— GIVEN INFORMATION —

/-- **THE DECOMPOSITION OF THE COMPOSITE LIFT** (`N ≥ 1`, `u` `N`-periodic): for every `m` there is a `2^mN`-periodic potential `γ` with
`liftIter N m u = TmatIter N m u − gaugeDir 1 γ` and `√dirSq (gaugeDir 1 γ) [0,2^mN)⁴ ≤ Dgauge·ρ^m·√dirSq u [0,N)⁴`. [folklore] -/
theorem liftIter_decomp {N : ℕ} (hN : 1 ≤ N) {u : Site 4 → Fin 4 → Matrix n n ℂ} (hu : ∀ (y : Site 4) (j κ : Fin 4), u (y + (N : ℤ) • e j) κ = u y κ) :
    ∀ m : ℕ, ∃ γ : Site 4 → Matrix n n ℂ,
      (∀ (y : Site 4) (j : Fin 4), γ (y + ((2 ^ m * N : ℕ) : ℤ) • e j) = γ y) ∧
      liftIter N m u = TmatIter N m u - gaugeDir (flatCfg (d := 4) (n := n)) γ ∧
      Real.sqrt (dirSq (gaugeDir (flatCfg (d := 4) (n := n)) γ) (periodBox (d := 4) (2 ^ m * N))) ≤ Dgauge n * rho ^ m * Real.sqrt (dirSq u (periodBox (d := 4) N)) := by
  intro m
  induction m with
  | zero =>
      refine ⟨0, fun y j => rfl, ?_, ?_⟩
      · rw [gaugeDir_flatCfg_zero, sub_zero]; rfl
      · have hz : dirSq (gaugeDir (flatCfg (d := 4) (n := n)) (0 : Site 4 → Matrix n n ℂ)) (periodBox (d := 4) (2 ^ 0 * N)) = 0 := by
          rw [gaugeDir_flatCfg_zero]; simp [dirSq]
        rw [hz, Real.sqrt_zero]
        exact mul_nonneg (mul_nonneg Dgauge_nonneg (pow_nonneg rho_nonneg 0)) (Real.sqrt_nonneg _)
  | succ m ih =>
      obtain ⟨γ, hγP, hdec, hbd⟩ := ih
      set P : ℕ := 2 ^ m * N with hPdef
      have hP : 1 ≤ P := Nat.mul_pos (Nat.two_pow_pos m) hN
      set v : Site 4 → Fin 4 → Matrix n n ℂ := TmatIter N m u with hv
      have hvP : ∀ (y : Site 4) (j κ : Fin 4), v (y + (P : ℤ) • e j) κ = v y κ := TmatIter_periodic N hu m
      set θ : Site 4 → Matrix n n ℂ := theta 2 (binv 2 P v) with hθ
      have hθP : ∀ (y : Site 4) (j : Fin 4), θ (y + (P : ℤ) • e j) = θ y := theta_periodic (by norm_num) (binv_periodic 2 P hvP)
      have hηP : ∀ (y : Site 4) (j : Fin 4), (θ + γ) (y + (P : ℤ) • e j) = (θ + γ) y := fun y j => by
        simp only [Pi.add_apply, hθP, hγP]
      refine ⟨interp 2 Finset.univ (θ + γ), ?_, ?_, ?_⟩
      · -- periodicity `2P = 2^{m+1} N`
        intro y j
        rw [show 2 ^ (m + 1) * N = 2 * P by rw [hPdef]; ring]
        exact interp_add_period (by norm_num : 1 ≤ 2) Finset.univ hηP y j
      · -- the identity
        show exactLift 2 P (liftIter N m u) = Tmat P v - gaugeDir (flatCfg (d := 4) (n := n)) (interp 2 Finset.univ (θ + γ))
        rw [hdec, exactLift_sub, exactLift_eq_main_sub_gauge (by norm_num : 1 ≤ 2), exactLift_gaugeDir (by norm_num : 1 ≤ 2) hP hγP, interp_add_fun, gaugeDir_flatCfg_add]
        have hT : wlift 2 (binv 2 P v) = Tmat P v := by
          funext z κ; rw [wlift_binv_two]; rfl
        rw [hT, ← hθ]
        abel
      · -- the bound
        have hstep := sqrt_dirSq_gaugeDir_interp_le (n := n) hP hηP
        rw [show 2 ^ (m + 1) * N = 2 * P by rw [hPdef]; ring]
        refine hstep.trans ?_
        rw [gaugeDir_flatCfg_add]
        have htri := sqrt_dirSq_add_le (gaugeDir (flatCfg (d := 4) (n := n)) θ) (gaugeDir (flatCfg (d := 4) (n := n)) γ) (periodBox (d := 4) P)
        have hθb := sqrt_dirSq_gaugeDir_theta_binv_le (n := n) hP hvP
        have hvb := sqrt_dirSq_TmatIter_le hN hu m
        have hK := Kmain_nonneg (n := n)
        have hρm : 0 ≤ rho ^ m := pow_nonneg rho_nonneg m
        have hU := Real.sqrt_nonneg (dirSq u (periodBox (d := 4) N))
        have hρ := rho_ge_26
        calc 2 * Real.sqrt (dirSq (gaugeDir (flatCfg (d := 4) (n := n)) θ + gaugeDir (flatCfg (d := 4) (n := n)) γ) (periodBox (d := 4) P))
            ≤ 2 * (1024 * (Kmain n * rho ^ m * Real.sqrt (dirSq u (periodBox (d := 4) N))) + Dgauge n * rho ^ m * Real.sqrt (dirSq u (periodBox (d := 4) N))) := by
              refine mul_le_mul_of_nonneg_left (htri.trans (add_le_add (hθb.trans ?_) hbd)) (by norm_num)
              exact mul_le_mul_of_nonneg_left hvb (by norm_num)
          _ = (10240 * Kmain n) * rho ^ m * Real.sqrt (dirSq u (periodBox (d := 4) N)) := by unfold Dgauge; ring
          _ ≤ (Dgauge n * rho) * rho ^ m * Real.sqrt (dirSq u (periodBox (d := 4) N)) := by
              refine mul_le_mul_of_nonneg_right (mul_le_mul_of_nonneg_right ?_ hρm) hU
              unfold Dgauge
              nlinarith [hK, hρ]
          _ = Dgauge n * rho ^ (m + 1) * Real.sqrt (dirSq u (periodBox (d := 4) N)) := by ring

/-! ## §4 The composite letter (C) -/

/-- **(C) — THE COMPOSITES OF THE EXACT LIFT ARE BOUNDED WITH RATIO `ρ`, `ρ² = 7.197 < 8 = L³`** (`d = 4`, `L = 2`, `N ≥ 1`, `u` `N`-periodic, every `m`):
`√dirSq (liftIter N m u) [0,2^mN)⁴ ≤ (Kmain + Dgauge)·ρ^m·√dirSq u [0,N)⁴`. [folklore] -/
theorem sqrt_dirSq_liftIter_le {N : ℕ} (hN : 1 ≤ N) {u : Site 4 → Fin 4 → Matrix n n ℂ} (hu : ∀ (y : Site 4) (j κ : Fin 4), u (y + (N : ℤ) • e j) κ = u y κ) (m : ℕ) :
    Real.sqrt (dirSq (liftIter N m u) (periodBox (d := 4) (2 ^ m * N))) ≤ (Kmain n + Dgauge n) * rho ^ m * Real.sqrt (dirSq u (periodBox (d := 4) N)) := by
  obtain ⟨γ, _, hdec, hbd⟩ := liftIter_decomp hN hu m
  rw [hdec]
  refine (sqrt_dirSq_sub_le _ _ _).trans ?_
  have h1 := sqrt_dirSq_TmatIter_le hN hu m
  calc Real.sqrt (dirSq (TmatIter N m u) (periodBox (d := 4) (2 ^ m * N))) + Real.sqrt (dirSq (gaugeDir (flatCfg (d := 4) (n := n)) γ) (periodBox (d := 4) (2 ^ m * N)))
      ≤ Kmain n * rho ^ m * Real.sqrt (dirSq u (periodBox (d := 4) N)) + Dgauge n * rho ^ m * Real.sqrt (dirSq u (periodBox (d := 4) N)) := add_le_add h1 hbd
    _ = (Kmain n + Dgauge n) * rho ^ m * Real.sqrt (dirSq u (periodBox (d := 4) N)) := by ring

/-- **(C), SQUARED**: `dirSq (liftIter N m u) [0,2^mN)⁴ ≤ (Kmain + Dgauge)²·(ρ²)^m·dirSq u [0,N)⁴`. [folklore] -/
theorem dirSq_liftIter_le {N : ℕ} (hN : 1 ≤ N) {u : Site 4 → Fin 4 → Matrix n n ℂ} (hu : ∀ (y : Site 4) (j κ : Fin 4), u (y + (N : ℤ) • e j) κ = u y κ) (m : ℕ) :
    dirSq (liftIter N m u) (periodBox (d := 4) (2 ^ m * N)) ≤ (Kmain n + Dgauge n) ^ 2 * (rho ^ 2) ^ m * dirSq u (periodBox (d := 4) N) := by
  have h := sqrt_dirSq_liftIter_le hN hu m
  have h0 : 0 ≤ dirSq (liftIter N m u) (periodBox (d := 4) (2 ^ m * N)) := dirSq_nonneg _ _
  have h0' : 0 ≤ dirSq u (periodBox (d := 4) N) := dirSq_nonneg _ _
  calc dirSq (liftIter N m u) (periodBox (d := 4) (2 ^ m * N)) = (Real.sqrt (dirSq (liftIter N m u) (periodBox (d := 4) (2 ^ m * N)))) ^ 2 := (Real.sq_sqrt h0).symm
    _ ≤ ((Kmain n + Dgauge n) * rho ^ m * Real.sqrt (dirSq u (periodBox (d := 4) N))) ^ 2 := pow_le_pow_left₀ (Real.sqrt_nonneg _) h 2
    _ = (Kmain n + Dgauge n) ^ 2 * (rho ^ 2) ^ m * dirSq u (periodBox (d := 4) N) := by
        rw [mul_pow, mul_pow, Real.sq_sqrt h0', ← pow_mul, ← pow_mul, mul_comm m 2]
* * *
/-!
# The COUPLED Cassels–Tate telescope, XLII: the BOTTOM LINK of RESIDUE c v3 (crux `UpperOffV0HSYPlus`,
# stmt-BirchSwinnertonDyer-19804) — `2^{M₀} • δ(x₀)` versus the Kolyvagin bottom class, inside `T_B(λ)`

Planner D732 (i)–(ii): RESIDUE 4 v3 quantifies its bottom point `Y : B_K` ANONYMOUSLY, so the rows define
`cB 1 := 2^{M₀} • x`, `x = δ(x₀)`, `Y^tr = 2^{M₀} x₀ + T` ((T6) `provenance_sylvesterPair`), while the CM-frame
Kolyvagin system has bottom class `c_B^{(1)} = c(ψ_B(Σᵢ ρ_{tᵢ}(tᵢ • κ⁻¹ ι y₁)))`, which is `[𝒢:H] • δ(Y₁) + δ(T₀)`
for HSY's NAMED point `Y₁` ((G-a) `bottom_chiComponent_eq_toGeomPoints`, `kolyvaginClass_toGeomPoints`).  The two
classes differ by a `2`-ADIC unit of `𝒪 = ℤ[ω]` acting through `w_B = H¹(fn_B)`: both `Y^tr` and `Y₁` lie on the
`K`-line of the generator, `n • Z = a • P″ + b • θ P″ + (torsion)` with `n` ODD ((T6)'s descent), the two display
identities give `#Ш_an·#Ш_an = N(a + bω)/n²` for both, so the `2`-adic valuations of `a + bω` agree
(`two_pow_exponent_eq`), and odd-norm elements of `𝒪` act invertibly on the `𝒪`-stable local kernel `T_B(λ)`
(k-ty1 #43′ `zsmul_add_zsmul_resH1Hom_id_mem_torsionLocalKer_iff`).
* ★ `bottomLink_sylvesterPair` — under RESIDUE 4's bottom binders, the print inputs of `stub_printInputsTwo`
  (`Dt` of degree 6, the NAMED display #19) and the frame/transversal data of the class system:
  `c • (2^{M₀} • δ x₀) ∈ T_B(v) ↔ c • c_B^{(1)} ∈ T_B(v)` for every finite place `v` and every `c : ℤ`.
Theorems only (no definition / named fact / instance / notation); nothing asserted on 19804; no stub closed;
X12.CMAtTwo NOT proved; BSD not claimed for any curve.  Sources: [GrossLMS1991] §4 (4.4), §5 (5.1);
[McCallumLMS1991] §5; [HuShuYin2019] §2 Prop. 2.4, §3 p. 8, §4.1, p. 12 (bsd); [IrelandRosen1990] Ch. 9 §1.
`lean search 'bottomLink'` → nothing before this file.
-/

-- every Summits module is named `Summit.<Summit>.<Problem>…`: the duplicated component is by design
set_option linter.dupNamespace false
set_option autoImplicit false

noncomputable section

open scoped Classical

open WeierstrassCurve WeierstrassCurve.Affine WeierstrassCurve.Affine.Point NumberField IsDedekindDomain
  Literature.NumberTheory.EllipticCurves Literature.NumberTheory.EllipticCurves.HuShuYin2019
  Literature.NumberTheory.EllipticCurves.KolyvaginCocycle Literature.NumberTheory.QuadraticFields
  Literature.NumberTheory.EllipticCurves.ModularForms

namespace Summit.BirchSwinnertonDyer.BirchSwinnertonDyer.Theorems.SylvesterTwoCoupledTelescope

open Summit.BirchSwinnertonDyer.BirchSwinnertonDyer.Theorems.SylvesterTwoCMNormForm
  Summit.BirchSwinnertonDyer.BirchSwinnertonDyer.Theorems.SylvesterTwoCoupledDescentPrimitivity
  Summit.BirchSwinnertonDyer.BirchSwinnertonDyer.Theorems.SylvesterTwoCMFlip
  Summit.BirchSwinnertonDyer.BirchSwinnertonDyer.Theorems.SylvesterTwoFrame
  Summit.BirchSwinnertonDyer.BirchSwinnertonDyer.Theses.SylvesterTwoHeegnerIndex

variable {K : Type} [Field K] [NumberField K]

— PROMPT —
Out of the records above, pull the lines that include the word "open".

— RESPONSE TO THE EXERCISE —
open scoped Classical
open WeierstrassCurve WeierstrassCurve.Affine WeierstrassCurve.Affine.Point NumberField IsDedekindDomain
open Summit.BirchSwinnertonDyer.BirchSwinnertonDyer.Theorems.SylvesterTwoCMNormForm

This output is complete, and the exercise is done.